Ryan Zimmerman’s return to the Nationals is finally happening

If Ryan Zimmerman did not return to the Nationals, he at least would have a future teaching how not to negotiate.

Zimmerman openly drove down his bargaining leverage for almost a year before signing a one-year deal on Friday to return to the only professional team he’s known, a source confirmed. The deal is reported at $2 million.

Throughout the season, Zimmerman openly discussed his interest in returning and understanding it would be at a low rate. As if his stance wasn’t already clear, Zimmerman explained at a screening of the Nationals’ championship video he would return or play more golf.

“So, we’ll be good to go,” Zimmerman said.

It’s baseball for now. Zimmerman rejoins the defending World Series champions to play his 16th season. He’s a 35-year-old platoon player this season. Zimmerman’s money and legacy have been established. He’s back in the fold to pursue another title. 

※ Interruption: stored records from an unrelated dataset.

/-- **Every point of `X = Y/ρ` is `qM(g₄^k y₀)` for some `k < 4`** (`g₄ = tφ₂` is a `4`-cycle on the four
diagonals of the cube). [cite: Dodson1984, §5.1.2] -/
theorem exists_pow_qM_eq [Fintype Y] (hΦ : IsCMTypeWith ρ Φ₀)
    (hT : ∀ (g : G) (y : Y) (x : Z), x ∈ T (g • y) ↔ g⁻¹ • x ∈ T y) (hTi : Function.Injective T)
    (hT₀ : T y₀ = Φ₀) (hY : ∀ y : Y, ∃ g : G, g • y₀ = y) (hx : Φ₀ = {x₁, x₂, x₃}) (h12 : x₁ ≠ x₂)
    (h13 : x₁ ≠ x₃) (h23 : x₂ ≠ x₃)
    (hφ₁ : φ₁ • x₁ = ρ • x₁ ∧ ∀ z : Z, z ≠ x₁ → z ≠ ρ • x₁ → φ₁ • z = z)
    (hφ₂ : φ₂ • x₂ = ρ • x₂ ∧ ∀ z : Z, z ≠ x₂ → z ≠ ρ • x₂ → φ₂ • z = z)
    (hφ₃ : φ₃ • x₃ = ρ • x₃ ∧ ∀ z : Z, z ≠ x₃ → z ≠ ρ • x₃ → φ₃ • z = z)
    (ht : t • x₁ = x₂ ∧ t • x₂ = x₁ ∧ t • x₃ = x₃)
    (hqM : ∀ (g : G) (y : Y), qM (g • y) = g • qM y) (hqMρ : ∀ y : Y, qM (ρ • y) = qM y)
    (hqMs : Function.Surjective qM) (x : X) :
    ∃ k : ℕ, k < 4 ∧ x = (t * φ₂) ^ k • qM y₀ := by
  obtain ⟨y, rfl⟩ := hqMs x
  obtain ⟨c1, -, -⟩ := twist_smul_cube hΦ hT hTi hT₀ hY hx h12 h13 h23 hφ₁ hφ₂ hφ₃ ht
  obtain ⟨c2, c3⟩ := twist_pow_smul_cube hΦ hT hTi hT₀ hY hx h12 h13 h23 hφ₁ hφ₂ hφ₃ ht
  have e₁ : φ₁ • y₀ = ρ • φ₂ • φ₃ • y₀ := by
    rw [← rho_smul_pairFlip_smul hΦ hT hTi hx h12 h13 h23 hφ₁ hφ₂ hφ₃ y₀, rho_smul_rho_smul hΦ hT hTi]
  have k0 : qM y₀ = (t * φ₂) ^ 0 • qM y₀ := by rw [pow_zero, one_smul]
  have k1 : qM (φ₂ • φ₃ • y₀) = (t * φ₂) ^ 1 • qM y₀ := by rw [pow_one, ← hqM, c1, e₁, hqMρ]
  have k2 : qM (φ₃ • y₀) = (t * φ₂) ^ 2 • qM y₀ := by rw [← hqM, c2, hqMρ]
  have k3 : qM (φ₂ • y₀) = (t * φ₂) ^ 3 • qM y₀ := by rw [← hqM, c3]
  rcases eq_or_eq_of_cube hΦ hT hTi hT₀ hY hx h12 h13 h23 hφ₂ hφ₃ y with (h | h | h | h) | (h | h | h | h) <;>
    rw [h]
  · exact ⟨0, by norm_num, k0⟩
  · exact ⟨3, by norm_num, k3⟩
  · exact ⟨2, by norm_num, k2⟩
  · exact ⟨1, by norm_num, k1⟩
  · exact ⟨0, by norm_num, by rw [hqMρ, ← k0]⟩
  · exact ⟨3, by norm_num, by rw [hqMρ, k3]⟩
  · exact ⟨2, by norm_num, by rw [hqMρ, k2]⟩
  · exact ⟨1, by norm_num, by rw [hqMρ, k1]⟩

/-- **(A′) The twin slot is swept out by `g₄` and `ρ`**: every `y' ∈ Y'` is `g₄^k y₁'` or `ρ g₄^k y₁'` (`k < 4`)
for any base point `y₁'` over `qM(y₀)`. [cite: Dodson1984, §5.1.2] -/
theorem exists_pow_smul_of_twin [Fintype Y] (hΦ : IsCMTypeWith ρ Φ₀)
    (hT : ∀ (g : G) (y : Y) (x : Z), x ∈ T (g • y) ↔ g⁻¹ • x ∈ T y) (hTi : Function.Injective T)
    (hT₀ : T y₀ = Φ₀) (hY : ∀ y : Y, ∃ g : G, g • y₀ = y) (hx : Φ₀ = {x₁, x₂, x₃}) (h12 : x₁ ≠ x₂)
    (h13 : x₁ ≠ x₃) (h23 : x₂ ≠ x₃)
    (hφ₁ : φ₁ • x₁ = ρ • x₁ ∧ ∀ z : Z, z ≠ x₁ → z ≠ ρ • x₁ → φ₁ • z = z)
    (hφ₂ : φ₂ • x₂ = ρ • x₂ ∧ ∀ z : Z, z ≠ x₂ → z ≠ ρ • x₂ → φ₂ • z = z)
    (hφ₃ : φ₃ • x₃ = ρ • x₃ ∧ ∀ z : Z, z ≠ x₃ → z ≠ ρ • x₃ → φ₃ • z = z)
    (ht : t • x₁ = x₂ ∧ t • x₂ = x₁ ∧ t • x₃ = x₃)
    (hqM : ∀ (g : G) (y : Y), qM (g • y) = g • qM y) (hqMρ : ∀ y : Y, qM (ρ • y) = qM y)
    (hqMs : Function.Surjective qM) (hπM : ∀ (g : G) (y' : Y'), πM (g • y') = g • πM y')
    (hfib : ∀ y' y'' : Y', πM y' = πM y'' → y'' = y' ∨ y'' = ρ • y') {y₁' : Y'} (hy₁' : πM y₁' = qM y₀)
    (y' : Y') : ∃ k : ℕ, k < 4 ∧ (y' = (t * φ₂) ^ k • y₁' ∨ y' = ρ • (t * φ₂) ^ k • y₁') := by
  obtain ⟨k, hk, hx'⟩ := exists_pow_qM_eq hΦ hT hTi hT₀ hY hx h12 h13 h23 hφ₁ hφ₂ hφ₃ ht hqM hqMρ hqMs (πM y')
  refine ⟨k, hk, hfib _ _ ?_⟩
  rw [hπM, hy₁', ← hx']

And he makes an already old Nationals team older. Zimmerman turns 36 years old the day after the 2020 regular season ends. Howie Kendrick will be 37 years old by midseason. Asdrúbal Cabrera is 34 years old. Eric Thames is 33 years old. Will Harris is 35, Daniel Hudson 32, Sean Doolittle 33, Max Scherzer 35, Kurt Suzuki 36. Yan Gomes will be 33 just after the All-Star break. 

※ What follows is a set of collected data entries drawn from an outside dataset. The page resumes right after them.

import Summits.QuantumFields.YangMills.Theorems.LocalInsertionInsertionStepOfConcentration
import Summits.QuantumFields.YangMills.Theorems.LocalInsertionWindowTailOfConcentrationBoxFit
import HarnessLib

/-!
# Line «local_insertion» on crux `HistoryTailL` (stmt-QuantumFields-19936) — THE INSERTION STEP AT EVERY HEIGHT WHOSE K1 BOX FITS
# (by-name layer over ✓`WindowTailOfConcentrationBoxFit.windowTail_step_of_boxFit`; all heights `1 ≤ j ≤ K` except the top corner of tiny tori)

Cell `ym3-torus` (YM ladder rung R3 = continuum SU(2) Yang–Mills on the three-torus — a RUNG, NOT the Clay problem: not d = 4, not
infinite volume, not a mass gap), width seat `ym-ust-19936-w3` gen 11, `--supports stmt-QuantumFields-19936 --as helper`.  THEOREMS ONLY,
definition-free; by-name layer in the route cone (imports file C).  HONEST FRAMING: CONDITIONAL steps — `hK1` (text of `MesoscopicConcentrationL`,
stmt-23532), the window-Lipschitz family at ALL heights (the item `BlockLipschitzL` 23533 only speaks for `j + 2 ≤ K`; at the top heights the
row is a plain hypothesis text here) and the median family at scale `g` are NOT in the tree.  Nothing of `LocalInsertionL` (23607), 23608,
the stubs of `Cruxes/HistoryTailL/Lines/local_insertion.lean`, the crux `HistoryTailL` or any summit statement is proved.

* ★★`insertion_step_of_boxFit`: one instance, any `j ≤ K` under `2·17L^j ≤ 2L^{F.m+K}` and `17L^j ≤ β_K`: `hK1 ∧ hK2 ∧ hMed ⇒` the LocalInsertionL
  integrand bound `(t₀+1)e^{ε(t₀+1)} + 2Cc·e^{ε+(ε+1)²/(4c)}`, every `ε ≥ 0`.
* ★★`insertionFits_of_concentration_median` (BY NAME for K1): `MesoscopicConcentrationL` ∧ ⟨window-Lipschitz family, all heights⟩ ∧ ⟨median family at
  scale g, all heights, `m` chosen after `(b₀,p₀)`⟩ ⇒ the integrand bound at EVERY height with `3 ≤ F.m + K − j` (γ ≤ 1/17), every `ε ≥ 0` —
  i.e. item 23607's full height range on every unit torus with `F.m ≥ 3`; on the tiny tori `F.m ∈ {1,2}` the top `3 − F.m` heights stay outside
  K1's text (the «local» box would be the whole torus).
[cite: Balaban1985UV3, (3) p.256, (7) p.257 and (71) p.273]
-/

set_option autoImplicit false

noncomputable section

open scoped BigOperators
open MeasureTheory Set
open Literature.MathematicalPhysics.QuantumFieldTheory.Balaban1983to89
open Literature.MathematicalPhysics.QuantumFieldTheory.Balaban1983to89.T3ContinuumYM3Torus
open Literature.MathematicalPhysics.QuantumFieldTheory.Balaban1983to89.T3UnitScaleTilt
open Literature.MathematicalPhysics.QuantumFieldTheory.Balaban1983to89.T3UnitLawDensityEML
open Summit.QuantumFields.YangMills.Theorems.LocalInsertion.MomentOfWindowTail (insertionIntegral_le_of_gaussTail measurableSet_window)
open Summit.QuantumFields.YangMills.Theorems.LocalInsertion.WindowTailOfConcentrationBoxFit
  (windowTail_step_of_boxFit boxFit_of_depth boxBeta_of_coupling)
open Summit.QuantumFields.YangMills.Theorems.LocalInsertion.InsertionStepOfConcentration (insertionBound_nonneg)

namespace Summit.QuantumFields.YangMills.Theorems.LocalInsertion.InsertionStepOfConcentrationBoxFit

/-- **THE INSERTION STEP UNDER THE BOX-FIT CONDITIONS** (one instance, any height `j ≤ K`): `hK1 ∧ hK2 ∧ hMed` and the two fit conditions
bound the LocalInsertionL integrand for EVERY `ε ≥ 0` and every profile, with the constants of ✓`InsertionStepOfConcentration.insertion_step`.
[cite: Balaban1985UV3, (7) p.257 and (71) p.273] -/
theorem insertion_step_of_boxFit (F : T3Family) {γ b₀ p₀ ε : ℝ} (hγ : 0 < γ) (hε : 0 ≤ ε)
    {K j : ℕ} (hjK : j ≤ K) (h2n : 2 * (17 * F.L ^ j) ≤ (F.P K).sitesPerDir 0) (hnβ : ((17 * F.L ^ j : ℕ) : ℝ) ≤ (F.scheme ℰp γ).β K)
    (a : Plaq (F.P K) j) {Cc cc CL m : ℝ} (hCc : 0 ≤ Cc) (hcc : 0 < cc) (hCL : 0 ≤ CL) (hm : 0 ≤ m)
    (hK1 : ∀ (n : ℕ), 1 ≤ n → (n : ℝ) ≤ (F.scheme ℰp γ).β K → 2 * n ≤ (F.P K).sitesPerDir 0 →
      ∀ (x₀ : Site (F.P K) 0) (f : GaugeField (F.P K) 0 (Matrix.specialUnitaryGroup (Fin 2) ℂ) → ℝ) (Λ : ℝ), 0 < Λ → Measurable f → GaugeField.GaugeInvariant f →
      (∀ U U' : GaugeField (F.P K) 0 (Matrix.specialUnitaryGroup (Fin 2) ℂ), (∀ b : PBond (F.P K) 0, (∀ k, (b.src k - x₀ k).val < n) → (∀ k, (b.tgt k - x₀ k).val < n) → U b = U' b) →
        f U = f U') →
      (∀ U U' : GaugeField (F.P K) 0 (Matrix.specialUnitaryGroup (Fin 2) ℂ), |f U - f U'| ≤ Λ * Real.sqrt (∑ b : PBond (F.P K) 0, GaugeGroup.dist1 (U b * (U' b)⁻¹) ^ 2)) →
      ∀ r : ℝ, 0 ≤ r → (gibbsK F ℰp γ K).real {U | r ≤ f U - ∫ V, f V ∂(gibbsK F ℰp γ K)} ≤
        Cc * Real.exp (-(cc * (F.scheme ℰp γ).β K * r ^ 2 / ((n : ℝ) ^ 2 * Λ ^ 2))))
    (hK2 : ∀ U U' : GaugeField (F.P K) 0 (Matrix.specialUnitaryGroup (Fin 2) ℂ), (∀ (i : ℕ) (q : Plaq (F.P K) i), i < j → Site.tdist (fun k => ((((q.src k).val * F.L ^ i : ℕ)) : ZMod ((F.P K).sitesPerDir 0))) (fun k => ((((a.src k).val * F.L ^ j : ℕ)) : ZMod ((F.P K).sitesPerDir 0))) + 64 * F.L ^ i ≤ 64 * F.L ^ j → GaugeGroup.dist1 (GaugeField.plaqHol (Averaging.iter (fun i' => BlockAveraging.blockAvg (P := F.P K) (j := i') ℰp) i U) q) < θBal F.L γ b₀ p₀ (K - i)) → (∀ (i : ℕ) (q : Plaq (F.P K) i), i < j → Site.tdist (fun k => ((((q.src k).val * F.L ^ i : ℕ)) : ZMod ((F.P K).sitesPerDir 0))) (fun k => ((((a.src k).val * F.L ^ j : ℕ)) : ZMod ((F.P K).sitesPerDir 0))) + 64 * F.L ^ i ≤ 64 * F.L ^ j → GaugeGroup.dist1 (GaugeField.plaqHol (Averaging.iter (fun i' => BlockAveraging.blockAvg (P := F.P K) (j := i') ℰp) i U') q) < θBal F.L γ b₀ p₀ (K - i)) →
      |GaugeGroup.dist1 (GaugeField.plaqHol (Averaging.iter (fun i' => BlockAveraging.blockAvg (P := F.P K) (j := i') ℰp) j U) a) - GaugeGroup.dist1 (GaugeField.plaqHol (Averaging.iter (fun i' => BlockAveraging.blockAvg (P := F.P K) (j := i') ℰp) j U') a)| ≤ CL / Real.sqrt ((F.L : ℝ) ^ j) * Real.sqrt (∑ b : PBond (F.P K) 0, if (∀ k, (b.src k - ((((a.src k).val * F.L ^ j : ℕ)) : ZMod ((F.P K).sitesPerDir 0)) + ((8 * F.L ^ j : ℕ) : ZMod ((F.P K).sitesPerDir 0))).val < 17 * F.L ^ j) ∧ (∀ k, (b.tgt k - ((((a.src k).val * F.L ^ j : ℕ)) : ZMod ((F.P K).sitesPerDir 0)) + ((8 * F.L ^ j : ℕ) : ZMod ((F.P K).sitesPerDir 0))).val < 17 * F.L ^ j) then GaugeGroup.dist1 (U b * (U' b)⁻¹) ^ 2 else 0))
    (hMed : 1 / 2 ≤ (gibbsK F ℰp γ K).real ({U : GaugeField (F.P K) 0 (Matrix.specialUnitaryGroup (Fin 2) ℂ) | (∀ (i : ℕ) (q : Plaq (F.P K) i), i < j → Site.tdist (fun k => ((((q.src k).val * F.L ^ i : ℕ)) : ZMod ((F.P K).sitesPerDir 0))) (fun k => ((((a.src k).val * F.L ^ j : ℕ)) : ZMod ((F.P K).sitesPerDir 0))) + 64 * F.L ^ i ≤ 64 * F.L ^ j → GaugeGroup.dist1 (GaugeField.plaqHol (Averaging.iter (fun i' => BlockAveraging.blockAvg (P := F.P K) (j := i') ℰp) i U) q) < θBal F.L γ b₀ p₀ (K - i))} ∩ {U | GaugeGroup.dist1 (GaugeField.plaqHol (Averaging.iter (fun i' => BlockAveraging.blockAvg (P := F.P K) (j := i') ℰp) j U) a) ≤ m * Real.sqrt (γ * ((F.L : ℝ)⁻¹) ^ (K - j))})) :
    ∫ U in {U : GaugeField (F.P K) 0 (Matrix.specialUnitaryGroup (Fin 2) ℂ) | (∀ (i : ℕ) (q : Plaq (F.P K) i), i < j → Site.tdist (fun k => ((((q.src k).val * F.L ^ i : ℕ)) : ZMod ((F.P K).sitesPerDir 0))) (fun k => ((((a.src k).val * F.L ^ j : ℕ)) : ZMod ((F.P K).sitesPerDir 0))) + 64 * F.L ^ i ≤ 64 * F.L ^ j → GaugeGroup.dist1 (GaugeField.plaqHol (Averaging.iter (fun i' => BlockAveraging.blockAvg (P := F.P K) (j := i') ℰp) i U) q) < θBal F.L γ b₀ p₀ (K - i))}, Real.exp (ε * min (GaugeGroup.dist1 (GaugeField.plaqHol (Averaging.iter (fun i' => BlockAveraging.blockAvg (P := F.P K) (j := i') ℰp) j U) a) / Real.sqrt (γ * ((F.L : ℝ)⁻¹) ^ (K - j))) (B10.pFun b₀ p₀ (Real.sqrt (γ * ((F.L : ℝ)⁻¹) ^ (K - j))))) ∂(gibbsK F ℰp γ K) ≤
      (2 * (m + (CL + 1) * Real.sqrt (578 * Cc / cc)) + 1) * Real.exp (ε * (2 * (m + (CL + 1) * Real.sqrt (578 * Cc / cc)) + 1)) + 2 * Cc * Real.exp (ε + (ε + 1) ^ 2 / (4 * (cc / (1156 * (CL + 1) ^ 2)))) := by
  have ht₀ : 0 ≤ 2 * (m + (CL + 1) * Real.sqrt (578 * Cc / cc)) := by
    have : 0 ≤ (CL + 1) * Real.sqrt (578 * Cc / cc) := mul_nonneg (by linarith) (Real.sqrt_nonneg _)
    linarith
  have hc : 0 < cc / (1156 * (CL + 1) ^ 2) := by positivity
  exact insertionIntegral_le_of_gaussTail F hγ hε hc hCc ht₀ b₀ p₀ a (measurableSet_window F γ b₀ p₀ K j a)
    (fun n hn => windowTail_step_of_boxFit F hγ hjK h2n hnβ a hCc hcc hCL hK1 hK2 hMed n hn)

/-- **EVERY HEIGHT WHOSE BOX FITS, BY NAME FOR K1.**  `PoincareLipschitz.MesoscopicConcentrationL` (stmt-23532), a window-Lipschitz family at ALL
heights `1 ≤ j ≤ K` (hypothesis text; the item 23533 covers `j + 2 ≤ K` only) and a median family at scale `g` at all heights (`m` after `(b₀,p₀)`)
give the LocalInsertionL integrand bound at every height with `3 ≤ F.m + K − j` (so ALL heights of 23607 on unit tori with `F.m ≥ 3`), for every
`ε ≥ 0`, with `γ₁ ≤ 1/17`.  CONDITIONAL: none of the three hypotheses is in the tree. [cite: Balaban1985UV3, (7) p.257 and (71) p.273] -/
theorem insertionFits_of_concentration_median
    (hK1 : Summit.QuantumFields.YangMills.Theses.PoincareLipschitz.MesoscopicConcentrationL)
    (hK2 : ∀ (L : ℕ), ∃ CL : ℝ, 0 ≤ CL ∧ ∀ (b₀ p₀ : ℝ), 0 < b₀ → 2 < p₀ → ∃ γ₁ : ℝ, 0 < γ₁ ∧ γ₁ ≤ 1 ∧ ∀ (F : T3Family) (γ : ℝ), F.L = L → 0 < γ → γ ≤ γ₁ → ∀ (K j : ℕ), 1 ≤ j → j ≤ K → ∀ (a : Plaq (F.P K) j) (U U' : GaugeField (F.P K) 0 (Matrix.specialUnitaryGroup (Fin 2) ℂ)), (∀ (i : ℕ) (q : Plaq (F.P K) i), i < j → Site.tdist (fun k => ((((q.src k).val * F.L ^ i : ℕ)) : ZMod ((F.P K).sitesPerDir 0))) (fun k => ((((a.src k).val * F.L ^ j : ℕ)) : ZMod ((F.P K).sitesPerDir 0))) + 64 * F.L ^ i ≤ 64 * F.L ^ j → GaugeGroup.dist1 (GaugeField.plaqHol (Averaging.iter (fun i' => BlockAveraging.blockAvg (P := F.P K) (j := i') ℰp) i U) q) < θBal F.L γ b₀ p₀ (K - i)) → (∀ (i : ℕ) (q : Plaq (F.P K) i), i < j → Site.tdist (fun k => ((((q.src k).val * F.L ^ i : ℕ)) : ZMod ((F.P K).sitesPerDir 0))) (fun k => ((((a.src k).val * F.L ^ j : ℕ)) : ZMod ((F.P K).sitesPerDir 0))) + 64 * F.L ^ i ≤ 64 * F.L ^ j → GaugeGroup.dist1 (GaugeField.plaqHol (Averaging.iter (fun i' => BlockAveraging.blockAvg (P := F.P K) (j := i') ℰp) i U') q) < θBal F.L γ b₀ p₀ (K - i)) →
      |GaugeGroup.dist1 (GaugeField.plaqHol (Averaging.iter (fun i' => BlockAveraging.blockAvg (P := F.P K) (j := i') ℰp) j U) a) - GaugeGroup.dist1 (GaugeField.plaqHol (Averaging.iter (fun i' => BlockAveraging.blockAvg (P := F.P K) (j := i') ℰp) j U') a)| ≤ CL / Real.sqrt ((F.L : ℝ) ^ j) * Real.sqrt (∑ b : PBond (F.P K) 0, if (∀ k, (b.src k - ((((a.src k).val * F.L ^ j : ℕ)) : ZMod ((F.P K).sitesPerDir 0)) + ((8 * F.L ^ j : ℕ) : ZMod ((F.P K).sitesPerDir 0))).val < 17 * F.L ^ j) ∧ (∀ k, (b.tgt k - ((((a.src k).val * F.L ^ j : ℕ)) : ZMod ((F.P K).sitesPerDir 0)) + ((8 * F.L ^ j : ℕ) : ZMod ((F.P K).sitesPerDir 0))).val < 17 * F.L ^ j) then GaugeGroup.dist1 (U b * (U' b)⁻¹) ^ 2 else 0))
    (hMed : ∀ (L : ℕ) (b₀ p₀ : ℝ), 0 < b₀ → 2 < p₀ → ∃ m : ℝ, 0 ≤ m ∧ ∃ γ₁ : ℝ, 0 < γ₁ ∧ γ₁ ≤ 1 ∧ ∀ (F : T3Family) (γ : ℝ), F.L = L → 0 < γ → γ ≤ γ₁ → ∀ (K j : ℕ), 1 ≤ j → j ≤ K → ∀ (a : Plaq (F.P K) j), 1 / 2 ≤ (gibbsK F ℰp γ K).real ({U : GaugeField (F.P K) 0 (Matrix.specialUnitaryGroup (Fin 2) ℂ) | (∀ (i : ℕ) (q : Plaq (F.P K) i), i < j → Site.tdist (fun k => ((((q.src k).val * F.L ^ i : ℕ)) : ZMod ((F.P K).sitesPerDir 0))) (fun k => ((((a.src k).val * F.L ^ j : ℕ)) : ZMod ((F.P K).sitesPerDir 0))) + 64 * F.L ^ i ≤ 64 * F.L ^ j → GaugeGroup.dist1 (GaugeField.plaqHol (Averaging.iter (fun i' => BlockAveraging.blockAvg (P := F.P K) (j := i') ℰp) i U) q) < θBal F.L γ b₀ p₀ (K - i))} ∩ {U | GaugeGroup.dist1 (GaugeField.plaqHol (Averaging.iter (fun i' => BlockAveraging.blockAvg (P := F.P K) (j := i') ℰp) j U) a) ≤ m * Real.sqrt (γ * ((F.L : ℝ)⁻¹) ^ (K - j))})) :
    ∀ (L : ℕ) (ε : ℝ), 0 ≤ ε → ∀ (b₀ p₀ : ℝ), 0 < b₀ → 2 < p₀ → ∃ M₀ : ℝ, 0 ≤ M₀ ∧ ∃ γ₁ : ℝ, 0 < γ₁ ∧ γ₁ ≤ 1 ∧ ∀ (F : T3Family) (γ : ℝ), F.L = L → 0 < γ → γ ≤ γ₁ → ∀ (K j : ℕ), 1 ≤ j → j ≤ K → 3 ≤ F.m + K - j → ∀ (a : Plaq (F.P K) j), ∫ U in {U : GaugeField (F.P K) 0 (Matrix.specialUnitaryGroup (Fin 2) ℂ) | (∀ (i : ℕ) (q : Plaq (F.P K) i), i < j → Site.tdist (fun k => ((((q.src k).val * F.L ^ i : ℕ)) : ZMod ((F.P K).sitesPerDir 0))) (fun k => ((((a.src k).val * F.L ^ j : ℕ)) : ZMod ((F.P K).sitesPerDir 0))) + 64 * F.L ^ i ≤ 64 * F.L ^ j → GaugeGroup.dist1 (GaugeField.plaqHol (Averaging.iter (fun i' => BlockAveraging.blockAvg (P := F.P K) (j := i') ℰp) i U) q) < θBal F.L γ b₀ p₀ (K - i))}, Real.exp (ε * min (GaugeGroup.dist1 (GaugeField.plaqHol (Averaging.iter (fun i' => BlockAveraging.blockAvg (P := F.P K) (j := i') ℰp) j U) a) / Real.sqrt (γ * ((F.L : ℝ)⁻¹) ^ (K - j))) (B10.pFun b₀ p₀ (Real.sqrt (γ * ((F.L : ℝ)⁻¹) ^ (K - j))))) ∂(gibbsK F ℰp γ K) ≤ M₀ := by
  intro L ε hε b₀ p₀ hb₀ hp₀
  obtain ⟨Cc, cc, hCc, hcc, γa, hγa, hγa1, H1⟩ := hK1 L
  obtain ⟨CL, hCL, H2⟩ := hK2 L
  obtain ⟨γb, hγb, hγb1, H2'⟩ := H2 b₀ p₀ hb₀ hp₀
  obtain ⟨m, hm, γc, hγc, hγc1, H3'⟩ := hMed L b₀ p₀ hb₀ hp₀
  refine ⟨(2 * (m + (CL + 1) * Real.sqrt (578 * Cc / cc)) + 1) * Real.exp (ε * (2 * (m + (CL + 1) * Real.sqrt (578 * Cc / cc)) + 1)) + 2 * Cc * Real.exp (ε + (ε + 1) ^ 2 / (4 * (cc / (1156 * (CL + 1) ^ 2)))), insertionBound_nonneg ε hCc hCL hm, min (min γa γb) (min γc (1 / 17)),
    lt_min (lt_min hγa hγb) (lt_min hγc (by norm_num)), (min_le_left _ _).trans ((min_le_left _ _).trans hγa1), ?_⟩
  intro F γ hFL hγ hγle K j hj hjK h3 a
  have hγa' : γ ≤ γa := hγle.trans ((min_le_left _ _).trans (min_le_left _ _))
  have hγb' : γ ≤ γb := hγle.trans ((min_le_left _ _).trans (min_le_right _ _))
  have hγc' : γ ≤ γc := hγle.trans ((min_le_right _ _).trans (min_le_left _ _))
  have hγ17 : γ ≤ 1 / 17 := hγle.trans ((min_le_right _ _).trans (min_le_right _ _))
  have hL1 : (1 : ℝ) ≤ (F.L : ℝ) := by exact_mod_cast F.hL.2.le
  have h17 : 17 * γ ≤ (F.L : ℝ) ^ (K - j) := by
    have : (1 : ℝ) ≤ (F.L : ℝ) ^ (K - j) := one_le_pow₀ hL1
    linarith
  exact insertion_step_of_boxFit F hγ hε hjK (boxFit_of_depth F h3) (boxBeta_of_coupling F hγ hjK h17) a hCc hcc hCL hm
    (H1 F γ hFL hγ hγa' K) (H2' F γ hFL hγ hγb' K j hj hjK a) (H3' F γ hFL hγ hγc' K j hj hjK a)

end Summit.QuantumFields.YangMills.Theorems.LocalInsertion.InsertionStepOfConcentrationBoxFit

Zimmerman will share first base with Thames and, occasionally, Howie Kendrick. They provide an intriguing splits-based platoon. Thames hits right-handers well -- 23 of his 25 2019 home runs came against them, as did much of his opportunity in Milwaukee -- and Zimmerman has a .917 career OPS against left-handed pitchers. Zimmerman is the much better defender.

He’s back because he -- and the Nationals -- believe Zimmerman’s production remains directly tied to his health. His September and postseason work showed Zimmerman’s bat speed remains intact. He is quietly one of the better defensive first baseman in the league. They think they can protect him. Overall, the Nationals are so comfortable with an expanse of older players because they plan to shield them with limited usage. Also, Josh Donaldson went to Minnesota, clearing the cash and providing a need for Zimmerman. 

Kendrick, Cabrera and Starlin Castro can play various infield spots. Thames and Zimmerman will reduce the other’s role, as well as pinch-hit when not starting. Davey Martinez has options. He also has the challenge of rotating players. One thing on his side: older players know they are just that. Grousing about playing time should not be an issue with the group, the majority of which played as role players last year on the way to a World Series title. 

One other thing to note about Zimmerman: he’s 30 home runs short of 300. Can he get there with another two years on the field? He has at least one more to add to his total, assuring his driver has another lonely summer.